Il faut absolument que ce nouveau programme permette le raccordement des résidences à la haute vitesse, et pas seulement en théorie. Il faut s’assurer que les résidences sont vraiment raccordées. Il faut aussi consulter les collectivités, notamment les collectivités autochtones, qui veulent avoir leur mot à dire quant aux types de service qui leur seront offerts.
Il faut que la technologie soit vraiment une technologie d’avenir. Il ne faut pas se contenter des cibles de 2016, c’était un minimum. C’est essentiellement la fibre optique qu’il va falloir déployer. S’il faut mettre en place des solutions temporaires pour le moment, il faut néanmoins prévoir un plan de raccordement à long terme.

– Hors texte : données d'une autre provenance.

/-- Fibre decomposition of the section of a rectangle under the row sampler. [folklore] -/
theorem crk_section_measure (hk : CutMarkovKernel S i k) {R : Type*} [MeasurableSpace R] (μ : Measure R)
    [IsProbabilityMeasure μ] {U : R → ℝ} (hU : Measurable U)
    (hunif : ∀ c ∈ Icc (0 : ℝ) 1, μ {u | U u ≤ c} = ENNReal.ofReal c)
    (s : Set (((Obs × Set (Site 2 × Site 2)) × Obs) × (Bool × Bool × Bool)))
    (t : (Obs × Set (Site 2 × Site 2)) × Obs) (a : ℝ) :
    μ {u | (t, crkQ k (t, U u)) ∈ s ∧ crkR k (t, U u) ≤ a} =
      ∑ b, if (t, b) ∈ s then ENNReal.ofReal (max 0 (min a 1) * k t b) else 0 := by
  have hQm : Measurable fun u => crkQ k (t, U u) :=
    (measurable_crkQ k hk.measurable).comp (measurable_const.prodMk hU)
  set A : Set R := {u | (t, crkQ k (t, U u)) ∈ s ∧ crkR k (t, U u) ≤ a} with hA
  have hfib : ∑ b, (μ.restrict A) ((fun u => crkQ k (t, U u)) ⁻¹' {b}) = μ A := by
    rw [sum_measure_preimage_singleton Finset.univ (fun b _ => hQm (measurableSet_singleton b))]
    simp only [Finset.coe_univ, preimage_univ, Measure.restrict_apply_univ]
  rw [← hfib]
  refine Finset.sum_congr rfl fun b _ => ?_
  rw [Measure.restrict_apply (hQm (measurableSet_singleton b))]
  by_cases hb : (t, b) ∈ s
  · rw [if_pos hb, ← crk_measure_Q_R' k μ hU hunif t (hk.nonneg t) (hk.sum_one t) b a]
    congr 1
    ext u
    simp only [hA, mem_inter_iff, mem_preimage, mem_singleton_iff, mem_setOf_eq]
    constructor
    · rintro ⟨h1, -, h2⟩; exact ⟨h1, h2⟩
    · rintro ⟨h1, h2⟩; exact ⟨h1, by rw [h1]; exact hb, h2⟩
  · rw [if_neg hb]
    have : ((fun u => crkQ k (t, U u)) ⁻¹' {b}) ∩ A = ∅ := by
      ext u
      simp only [hA, mem_inter_iff, mem_preimage, mem_singleton_iff, mem_setOf_eq, mem_empty_iff_false,
        iff_false, not_and]
      intro h1 h2; rw [h1] at h2; exact absurd h2 hb
    rw [this, measure_empty]

/-- The map `(x, u) ↦ ((row statistic, sampled row), residual level)`. [folklore] -/
def crkE (q : Obs × Rnd) : (((Obs × Set (Site 2 × Site 2)) × Obs) × (Bool × Bool × Bool)) × ℝ :=
  ((rowStat i q.1, crkQ k (rowStat i q.1, crkU ![i + 1, 0] q.2)), crkR k (rowStat i q.1, crkU ![i + 1, 0] q.2))

/-- `crkE` is measurable. [folklore] -/
theorem measurable_crkE (hk : CutMarkovKernel S i k) : Measurable (crkE i k) := by
  have h1 : Measurable fun q : Obs × Rnd => (rowStat i q.1, crkU ![i + 1, 0] q.2) :=
    ((measurable_rowStat i).comp measurable_fst).prodMk ((crkU_spec.1 _).comp measurable_snd)
  exact (((measurable_rowStat i).comp measurable_fst).prodMk ((measurable_crkQ k hk.measurable).comp h1)).prodMk
    ((measurable_crkR k hk.measurable).comp h1)

/-- The statistic at row `1`: (row statistic, row-`0` bits). [folklore] -/
def rowStat1 (x : Obs) : ((Obs × Set (Site 2 × Site 2)) × Obs) × (Bool × Bool × Bool) := (rowStat i x, rowBool i x)

/-- `rowStat1` is measurable. [folklore] -/
theorem measurable_rowStat1 : Measurable (rowStat1 i) := (measurable_rowStat i).prodMk (measurable_rowBool i)

/-- Sum over the row values of the fibres of a measurable event. [folklore] -/
theorem crk_measure_eq_sum_rowBool (μ : Measure Obs) (G : Set Obs) :
    ∑ b, μ (G ∩ {x | rowBool i x = b}) = μ G := by
  have := sum_measure_preimage_singleton (μ := μ.restrict G) Finset.univ
    (fun b _ => measurable_rowBool i (measurableSet_singleton b))
  simp only [Finset.coe_univ, preimage_univ, Measure.restrict_apply_univ] at this
  rw [← this]
  refine Finset.sum_congr rfl fun b _ => ?_
  rw [Measure.restrict_apply (measurable_rowBool i (measurableSet_singleton b)), inter_comm]
  rfl

/-- THE JOINT LAW of (row statistic, sampled row, residual level) under `νmix (S ∆ {i,i+1}) ⊗ β`: it is
(law of (row statistic, true row)) ⊗ Lebesgue on `[0,1]`, for a cut-Markov kernel. [folklore] -/
theorem crk_jointLaw (hk : CutMarkovKernel S i k) :
    ((νmix (S ∆ {i, i + 1})).prod β).map (crkE i k) = ((νmix (S ∆ {i, i + 1})).map (rowStat1 i)).prod crkLeb := by
  set ν' := νmix (S ∆ {i, i + 1}) with hν'
  haveI : IsProbabilityMeasure ν' := isProbabilityMeasure_nuMix _
  haveI : IsProbabilityMeasure β := crk_isProbabilityMeasure_beta
  haveI : IsProbabilityMeasure crkLeb := crk_isProbabilityMeasure_leb
  have hE := measurable_crkE S i k hk
  haveI : IsProbabilityMeasure ((ν'.prod β).map (crkE i k)) := Measure.isProbabilityMeasure_map hE.aemeasurable
  have hU := crkU_spec.1 (![i + 1, 0] : Site 2)
  have hunif := crkU_spec.2.2.2 (![i + 1, 0] : Site 2)
  -- the rectangles `s × Iic a`
  have key : ∀ {s : Set (((Obs × Set (Site 2 × Site 2)) × Obs) × (Bool × Bool × Bool))}, MeasurableSet s →
      ∀ a : ℝ, ((ν'.prod β).map (crkE i k)) (s ×ˢ Iic a) = ((ν'.map (rowStat1 i)).prod crkLeb) (s ×ˢ Iic a) := by
    intro s hs a
    set ca : ℝ := max 0 (min a 1) with hca
    rw [Measure.map_apply hE (hs.prod measurableSet_Iic), Measure.prod_apply (hE (hs.prod measurableSet_Iic)),
      Measure.prod_prod, Measure.map_apply (measurable_rowStat1 i) hs, crkLeb_Iic]
    -- the sections
    have hsec : ∀ x : Obs, β (Prod.mk x ⁻¹' (crkE i k ⁻¹' s ×ˢ Iic a)) =
        ∑ b, if (rowStat i x, b) ∈ s then ENNReal.ofReal (ca * k (rowStat i x) b) else 0 := by
      intro x
      rw [← crk_section_measure S i k hk β hU hunif s (rowStat i x) a]
      rfl
    simp_rw [hsec]
    -- integrate the finite sum
    have hmeas : ∀ b : Bool × Bool × Bool, Measurable fun x : Obs =>
        if (rowStat i x, b) ∈ s then ENNReal.ofReal (ca * k (rowStat i x) b) else 0 := by
      intro b
      refine Measurable.ite ?_ (((hk.measurable b).comp (measurable_rowStat i)).const_mul ca).ennreal_ofReal
        measurable_const
      exact ((measurable_rowStat i).prodMk measurable_const) hs
    rw [lintegral_finsetSum _ fun b _ => hmeas b]
    have hterm : ∀ b : Bool × Bool × Bool,
        ∫⁻ x, (if (rowStat i x, b) ∈ s then ENNReal.ofReal (ca * k (rowStat i x) b) else 0) ∂ν' =
          ENNReal.ofReal ca * ν' ((rowStat1 i) ⁻¹' s ∩ {x | rowBool i x = b}) := by
      intro b
      set Ab : Set ((Obs × Set (Site 2 × Site 2)) × Obs) := {t | (t, b) ∈ s} with hAb
      have hAbm : MeasurableSet Ab := (measurable_id.prodMk measurable_const) hs
      have h1 : (fun x => if (rowStat i x, b) ∈ s then ENNReal.ofReal (ca * k (rowStat i x) b) else 0) =
          ((rowStat i) ⁻¹' Ab).indicator fun x => ENNReal.ofReal ca * ENNReal.ofReal (k (rowStat i x) b) := by
        funext x
        simp only [indicator, mem_preimage, hAb, mem_setOf_eq]
        split_ifs
        · rw [ENNReal.ofReal_mul (by positivity)]
        · rfl
      have hm : Measurable fun x : Obs => ENNReal.ofReal (k (rowStat i x) b) :=
        ((hk.measurable b).comp (measurable_rowStat i)).ennreal_ofReal
      rw [h1, lintegral_indicator ((measurable_rowStat i) hAbm), lintegral_const_mul _ hm, ← hk.law Ab hAbm b]
      congr 1
      show ν' _ = ν' _
      congr 1
      ext x
      simp only [hAb, rowStat1, mem_setOf_eq, mem_inter_iff, mem_preimage]
      constructor
      · rintro ⟨h1, h2⟩; exact ⟨by rw [h2]; exact h1, h2⟩
      · rintro ⟨h1, h2⟩; exact ⟨by rw [← h2]; exact h1, h2⟩
    simp_rw [hterm]
    rw [← Finset.mul_sum, crk_measure_eq_sum_rowBool i ν' ((rowStat1 i) ⁻¹' s), mul_comm]
  -- from rectangles `s × Iic a` to all rectangles
  refine Measure.ext_prod fun {s} {tt} hs htt => ?_
  have h12 : (((ν'.prod β).map (crkE i k)).restrict (s ×ˢ univ)).snd =
      ((((ν'.map (rowStat1 i)).prod crkLeb)).restrict (s ×ˢ univ)).snd :=
    Measure.ext_of_Iic _ _ fun a => by
      rw [ps_snd_restrict_prod_univ_apply _ s measurableSet_Iic,
        ps_snd_restrict_prod_univ_apply _ s measurableSet_Iic, key hs a]
  have := congrArg (fun μ : Measure ℝ => μ tt) h12
  simpa only [ps_snd_restrict_prod_univ_apply _ s htt] using this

Il faut également s’assurer que les vitesses qu’on prévoit d’installer seront bien installées. C’est un gros problème à l’heure actuelle, parce que les gens n’obtiennent pas toujours la vitesse qu’on leur avait promise. C’est ce que beaucoup nous ont dit lors des tests technologiques qui ont été faits en préparation de ce nouveau programme.
Je crois que le plus gros problème — pour ne pas toujours revenir sur l’aspect financier — est l’absence de stratégie nationale. On a l’impression que tout se faisait au coup par coup. Il faut donc une stratégie nationale pour que chaque collectivité sache quand elle va recevoir le service, comment cela va se faire, ce qu’elle va pouvoir en tirer, assortie, bien sûr, de fonds suffisants. Les programmes des dernières décennies, et je ne vise pas un programme en particulier, ont permis certes de régler des problèmes, mais chaque fois qu’une annonce était faite, les collectivités qui n’étaient pas concernées se sentaient lésées.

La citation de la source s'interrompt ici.